Population pharmacokinetic modelling
The structural model was developed using 374 data of GBP plasma concentration. It consisted of a one-compartment with the inclusion of IIV on absorption constant (Ka), lag time, volume of distribution (Vd) and clearance (CL). The PK profiles are shown in Figure 1A. A correlation between the IIV of Vd and CL also improved the model. A proportional error model was best to estimate the unexplained residual variability rather than combined or additive error models. The estimates of lag time, Ka, Vd and CL were 0.32 h, 1.13 h-1, 140 L and 14.7 L/h, respectively. The estimates of IIV expressed as RSE were 16.4% (lag time), 17.4% (Ka), 14.1% (Vd) and 13.4% (CL), respectively (Table 2).

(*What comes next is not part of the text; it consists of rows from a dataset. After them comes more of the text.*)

/-- **`h` is ODD for every cubic number field whose integers contain a root `θ` of `X³ + (-4)X² + (12)X + (-45)`** (`|disc| = 31923 = 3²·3547`,
`|d_K| ≤ 3547` by the index-`3` element `θ₀`, `M_K < 17`): a norm certificate — for every prime `ℓ < 17` and every root `a` of the cubic mod `ℓ` a generator
`(x + yθ + zθ²)/m ∈ 𝓞 K` of the ideal `I ∋ ℓ, θ − a` of norm `ℓ` (5 witnesses; 4 with `m = 3` outside `ℤ[θ]`; the prime(s) dividing the index `3` through the
second generator `θ₀` of `𝓞 K` (`exists_intElem_of_scaled_cubic`), 1 witnesses). Found by the seat's relation sieve (Hermite normal form over the `S`-unit lattice) and
CHECKED HERE by the kernel (`pow_three_eq_span_of_cert`, `Or.inl`). eng-2's PARI value (bnfcertify): `h = 1`. KERNEL. [cite: Marcus1977, Ch. 5 Thm. 35–37 and Cor. 2] [cite: Cohen1993, §6.3] -/
theorem odd_classNumber_of_root_d3547n (h3 : Module.finrank ℚ K = 3) (b : 𝓞 K)
    (hb : b ^ 3 + (-4 : ℤ) * b ^ 2 + (12 : ℤ) * b + (-45 : ℤ) = 0) : Odd (NumberField.classNumber K) := by
  have hirr := irreducible_cubic_d3547n
  -- second generator `b2 = ((-3) + (1)θ + (-1)θ²)/3 = θ₀`, a root of `X³ + (-1)X² + (-18)X + (44)` (index `2`, prime to `3`)
  obtain ⟨b2, hb2m, hb2⟩ := exists_intElem_of_scaled_cubic K b (-3) (1) (-1) (m := 3) (by norm_num) (-1) (-18) (44)
    (by push_cast; linear_combination (((-36 : ℤ) : 𝓞 K) + ((-7 : ℤ) : 𝓞 K) * b + ((-1 : ℤ) : 𝓞 K) * b ^ 2 + ((-1 : ℤ) : 𝓞 K) * b ^ 3 + ((0 : ℤ) : 𝓞 K) * b ^ 4) * hb)
  have hd : |NumberField.discr K| ≤ (3547 : ℕ) :=
    abs_discr_le_of_sq_mul_le K (k := 3) (by norm_num)
      (sq_mul_abs_discr_le_abs_cubic_discr K h3 b hirr hb (by norm_num) (-3) (1) (-1) ⟨b2, hb2m⟩ (by norm_num))
      (by simp only [Cubic.discr]; norm_num)
  have hirr2 := irreducible_cubic_d3547n_aux
  refine odd_classNumber_of_cubeCertificate K h3 (B := 17)
    (minkowskiBound_lt_of_sqrt_le K h3 hd (s := 59.56)
      ((Real.sqrt_le_sqrt (by norm_num : ((3547 : ℕ) : ℝ) ≤ (59.56 : ℝ) ^ 2)).trans (Real.sqrt_sq (by norm_num)).le)
      (by norm_num)) ?_
  intro ℓ hℓB hℓ J hJ
  interval_cases ℓ <;> norm_num at hℓ
  · -- `ℓ = 2`: roots [1]
    refine pow_three_eq_span_of_cert K h3 b hirr hb (by norm_num) (fun a ha hdvd => ?_) hJ
    interval_cases a <;> norm_num at hdvd
    · exact Or.inl ⟨(22219662734118340370433522), (-212383111967108368133443), (1920475665590981454593119), 3, by norm_num, by norm_num,
        (exists_intElem_of_scaled_cubic K b (22219662734118340370433522) (-212383111967108368133443) (1920475665590981454593119) (m := 3) (by norm_num) (-16815216809919578667340614) (-6520204915757) (-2)
          (by push_cast; linear_combination (((309678859839817391857633959659961631743820168779688690084210013439760748496 : ℤ) : 𝓞 K) + ((78991139061790403187022586553002386235709224146297847925836610834143061217 : ℤ) : 𝓞 K) * b + ((25982647892138505067647789169640977974131895692069540070687714937601271667 : ℤ) : 𝓞 K) * b ^ 2 + ((7083149784256070727039831573873615986159787646544543390176255039169104159 : ℤ) : 𝓞 K) * b ^ 3 + ((0 : ℤ) : 𝓞 K) * b ^ 4) * hb)).imp (fun _ h => h.1), by norm_num⟩
  · -- `ℓ = 3` divides the index of `ℤ[θ]`: second generator `b2`, roots [2]
    refine pow_three_eq_span_of_cert K h3 b2 hirr2 hb2 (by norm_num) (fun a ha hdvd => ?_) hJ
    interval_cases a <;> norm_num at hdvd
    · exact Or.inl ⟨(-8774), (605), (517), 2, by norm_num, by norm_num,
        (exists_intElem_of_scaled_cubic K b2 (-8774) (605) (517) (m := 2) (by norm_num) (3294) (5962276) (3)
          (by push_cast; linear_combination (((-8580387332 : ℤ) : 𝓞 K) + ((-1596266969 : ℤ) : 𝓞 K) * b2 + ((623317948 : ℤ) : 𝓞 K) * b2 ^ 2 + ((138188413 : ℤ) : 𝓞 K) * b2 ^ 3 + ((0 : ℤ) : 𝓞 K) * b2 ^ 4) * hb2)).imp (fun _ h => h.1), by norm_num⟩
  · -- `ℓ = 5`: roots [0]
    refine pow_three_eq_span_of_cert K h3 b hirr hb (by norm_num) (fun a ha hdvd => ?_) hJ
    interval_cases a <;> norm_num at hdvd
    · exact Or.inl ⟨(660), (1670), (-473), 3, by norm_num, by norm_num,
        (exists_intElem_of_scaled_cubic K b (660) (1670) (-473) (m := 3) (by norm_num) (-4148) (7664754) (-5)
          (by push_cast; linear_combination (((-897678405 : ℤ) : 𝓞 K) + ((-2238315464 : ℤ) : 𝓞 K) * b + ((697587022 : ℤ) : 𝓞 K) * b ^ 2 + ((-105823817 : ℤ) : 𝓞 K) * b ^ 3 + ((0 : ℤ) : 𝓞 K) * b ^ 4) * hb)).imp (fun _ h => h.1), by norm_num⟩
  · -- `ℓ = 7`: roots []
    refine pow_three_eq_span_of_cert K h3 b hirr hb (by norm_num) (fun a ha hdvd => ?_) hJ
    interval_cases a <;> norm_num at hdvd
  · -- `ℓ = 11`: roots [6]
    refine pow_three_eq_span_of_cert K h3 b hirr hb (by norm_num) (fun a ha hdvd => ?_) hJ
    interval_cases a <;> norm_num at hdvd
    · exact Or.inl ⟨(7532), (-72), (651), 1, by norm_num, by norm_num, ⟨_, by rw [Nat.cast_one, one_mul]⟩, by norm_num⟩
  · -- `ℓ = 13`: roots [9]
    refine pow_three_eq_span_of_cert K h3 b hirr hb (by norm_num) (fun a ha hdvd => ?_) hJ
    interval_cases a <;> norm_num at hdvd
    · exact Or.inl ⟨(-49112901), (24878102), (-3149774), 3, by norm_num, by norm_num,
        (exists_intElem_of_scaled_cubic K b (-49112901) (24878102) (-3149774) (m := 3) (by norm_num) (7542701) (787541574455679) (-13)
          (by push_cast; linear_combination (((9155320793427759946368 : ℤ) : 𝓞 K) + ((-4248823386913941989960 : ℤ) : 𝓞 K) * b + ((615456048661512385960 : ℤ) : 𝓞 K) * b ^ 2 + ((-31249148027656656824 : ℤ) : 𝓞 K) * b ^ 3 + ((0 : ℤ) : 𝓞 K) * b ^ 4) * hb)).imp (fun _ h => h.1), by norm_num⟩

Covariates selection was based on variables showing parameter-covariates relationship with p-value <0.05 (models No. 2-6, Table 3). Forward inclusion ended with four covariates; the OCTN1 genotype was not included because it resulted in high RSE (Table 3). Backward elimination was performed on the full model obtained and included the following covariates: a) eGFR on CL; b) body height and FGL on Vd. The addition of body height on Vd improved the model. Interestingly, other covariates with a strong correlation with height, such as BMI and weight, or covariates with better clinical explanation, such as weight, did not improve the model. Even though sex was included as a covariate on Ka on the forward inclusion step, it was removed on the backward elimination step.
The pharmacokinetic parameters of the final model and the bootstrap are presented in Table 2. The final model showed good predictive performance since RSE values were below 40%. The precision of the parameter estimates evaluated through bootstrap analysis showed that the zero value was not included in the 95% confidence intervals in any case. The absence of bias in the goodness-of-fit plots presented in Figure 1B-C illustrates the acceptable predictive value of the model.